Week Topic Description
1 Chapter 1: Introduction to Data Science Learn to use the R programming language and Jupyter notebooks as you walk through a real world Data Science application that includes downloading data from the web, wrangling the data into a useable format and creating an effective data visualization.
2 Chapter 2: Reading in data locally and from the web Learn to read in various cases of data sets locally and from the web. Once read in, these data sets will be used to walk through a real world Data Science application that includes wrangling the data into a useable format and creating an effective data visualization.
3 Chapter 3: Cleaning and wrangling data This week will be centered around tools for cleaning and wrangling data. Again, this will be in the context of a real world Data Science application and we will continue to practice working through a whole case study that includes downloading data from the web, wrangling the data into a useable format and creating an effective data visualization.
4 Chapter 4: Effective data visualization Expand your data visualization knowledge and tool set beyond what we have seen and practiced so far.

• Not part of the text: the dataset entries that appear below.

import Literature.RingTheory.MvPolynomial.RefinedBezoutIsolatedZeros
import Literature.RingTheory.MvPolynomial.IdealHomogenization
import HarnessLib

/-!
# Grid points in the image of a polynomial map: `|F(K^k) ∩ T^n| ≤ (|T| · deg F)^k`
# (Hrubeš–Yehudayoff 2011, Lemma 3.5 / Claim 3.6)

Topic: `Literature/RingTheory/MvPolynomial`. Let `K` be an infinite field,
`F = (F_1, …, F_n) : K^k → K^n` a polynomial map with `deg F_i ≤ d` (`d ≥ 1`) and `T ⊂ K` a finite
non-empty set. Then **the image `F(K^k)` contains at most `(|T| · d)^k` points of the grid `T^n`**
(`card_piFinset_filter_image_le_pow`; `card_piFinset_filter_image_le_pow_of_field` for every
field `K`). This is [HY11a] Lemma 3.5 ("`|F(𝔽^n) ∩ {0,1}^m| ≤ (2d)^n`")
and the case `V = 𝔸^k`, `r = 1` of its Claim 3.6 ("Let `V ⊆ 𝔽^n` be an irreducible variety of
dimension `k` and degree `r > 0`. Then `|F(V) ∩ {0,1}^m| ≤ r (2d)^k`"), in the form with an
arbitrary finite value set used by Chatterjee–Kumar–Ramya–Saptharishi–Tengse 2020 (‹Lemma 21›,
"`|F(V) ∩ Δ^m| ≤ r · (|Δ| · d)^k`"); it discharges the tree's named fact
`Literature.Barriers.ValiantsHypothesis.CKRST2020_lemma21_affineSpace`
(`Barriers/ValiantsHypothesis/CKRST20Lemma21Proofs.lean`).

## The proof (the printed induction on the dimension, in ideal form)

[HY11a] prove Claim 3.6 by induction on `k = dim V`: if some `F_i` takes two values on `V`, the
sections `V ∩ {F_i = ε}` are proper, their components have dimension `< k` and, by Bézout's
theorem, total degree `≤ r · d`; summing over `ε` gives `r (2d)^k`; otherwise `F` is constant on
`V`. Here the irreducible varieties are the homogeneous primes `𝔓` of `S = K[X_0, …, X_k]`
(projective closures; affine points live in the chart `X_0 = 1`, `affZero`), the dimension is
`dim S/𝔓 - 1 = a` and the degree is `a! · lc(P_𝔓)` for the Hilbert polynomial `P_𝔓`
(`Literature.RingTheory.MvPolynomial.exists_hilbertPolynomial`, `natDegree_hilbertPolynomial`:
`deg P_𝔓 = a`, `lc(P_𝔓) ≥ 1/a!`). The statement proved by strong induction on `a`
(`GridImageCount.card_gridImage_le`) is

  `|F(V_aff(𝔓)) ∩ T^n| ≤ a! · lc(P_𝔓) · (|T| d)^a`.

* Leaves (`card_gridImage_le_one`): all `F_i` constant on `V_aff(𝔓)` ⇒ at most one image point,
  and `1 ≤ a! lc(P_𝔓)`.
* A prime of dimension one has at most one affine point (`affZero_subsingleton`, through the line
  ideals `𝔭_x` of `RefinedBezoutIsolatedZeros.lean`), so a non-constant `F_i` forces `a ≥ 1`.
* Cut (`sum_deg_minimalPrimes_le`): `Q_z`, the degree-`d` homogenization of `F_i - z`
  (`cutPoly`, via `IdealHomogenization.homogenizeTo`), lies outside `𝔓` when `F_i` is not constant
  on `V_aff(𝔓)`; the minimal primes `𝔮` of `𝔓 + (Q_z)` have dimension `a - 1`
  (`ringKrullDim_quotient_add_one_of_mem_minimalPrimes_sup_span`), and Bézout's Lemma in
  leading-coefficient form (`leadingCoeff_hilbertPolynomial_le_of_hypersurface`, applied to
  `J = 𝔓`, `J' = ⋂ 𝔮`) with the weighted additivity of the degree over equidimensional components
  (`sum_leadingCoeff_hilbPoly_le_coeff`, the weighted form of `card_mul_inv_factorial_le_coeff`)
  gives `Σ_𝔮 deg 𝔮 ≤ d · deg 𝔓`.
* Every image point with `i`-th coordinate `z` comes from an affine zero of some such `𝔮`
  (`exists_minimalPrimes_mem_affZero`), so the count for `𝔓` is at most
  `Σ_{z ∈ T} Σ_𝔮 deg 𝔮 · (|T| d)^{a-1} ≤ |T| · d · deg 𝔓 · (|T| d)^{a-1}`.
* At the zero ideal (`hilbertPolynomial_bot`: `lc = 1/k!`) this is the headline bound.

Deviation from print: [HY11a] work over an algebraically closed field; the argument above needs
only `K` infinite (the Hilbert-function machinery of the tree), and the bound over an ARBITRARY
field (`card_piFinset_filter_image_le_pow_of_field`; Lemma 3.5 is printed for "a field `𝔽`")
follows, as in print, by extending scalars to the algebraic closure. General irreducible `V` of
degree `r` is `card_gridImage_le` itself, stated with primes and Hilbert polynomials rather than
with a degree of varieties (TODO(general form): the tree has no degree of affine varieties).

## References

* P. Hrubeš, A. Yehudayoff, *Arithmetic complexity in ring extensions*, Theory of Computing 7
  (2011) 119–129, Lemma 3.5 and Claim 3.6 (proof by induction on the dimension with Bézout's
  theorem). [HrubesYehudayoff2011] locator: paper:doi-10-4086-toc-2011-v007a008 p0006.txt:L51–L63
* P. Chatterjee, M. Kumar, C. Ramya, R. Saptharishi, A. Tengse, *On the existence of algebraically
  natural proofs*, arXiv:2004.14147, v2 ‹Lemma 21› (= ECCC TR20-063 Lemma 4.1).
  [ChatterjeeKumarRamyaSaptharishiTengse2020]
* Yu. V. Nesterenko, P. Philippon (eds.), *Introduction to Algebraic Independence Theory*,
  LNM 1752 (2001), Ch. 11 §2.2 (ii), (iii) (degree, additivity, Bézout's Lemma).
  [NesterenkoPhilippon2001]
* J. Heintz, *Definability and fast quantifier elimination in algebraically closed fields*,
  Theoret. Comput. Sci. 24 (1983) 239–277, Thm. 1 (Bézout inequality). [Heintz1983]
-/

noncomputable section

We will move beyond scatter plots and learn other effective ways to visualize data, as well as some general rules of thumb to follow when creating visualations. All visualization tasks this week will be applied to real world data sets. Again, this will be in the context of a real world Data Science application and we will continue to practice working through a whole case study that includes downloading data from the web, wrangling the data into a useable format and creating an effective data visualization.
5 Transition week Quiz #1
6 Chapter 5: Classification Introduction to classification using K-nearest neighbours (k-nn)
7 Chapter 6: Classification, continued Classification continued
8 Chapter 7: Clustering Introduction to clustering using K-means
9 Transition week Quiz 2
10 Chapter 8: Regression Introduction to regression using K-nearest neighbours (k-nn). We will focus on prediction in cases where there is a response variable of interest and a single explanatory variable.
11 Chapter 9: Regression, continued Continued explortion of k-nn regression in higher dimensions. We will also begin to compare k-nn to linear models in the context of regression.
12 Chapter 10: Bootstrap applied to regression This week will introduce the bootstrap, first by visualizing bootstrap samples and their fitted regression lines for cases where there is a response variable of interest and a single explanatory variable. An intuitive case will be made for what the ensemble of slopes represents, Then we work through examples from multiple regression, emphasizing the scientific interpretation and relevance of the mix of negative/positive slopes. We will emphasize that this is a jumping off point for the study of statistical inference.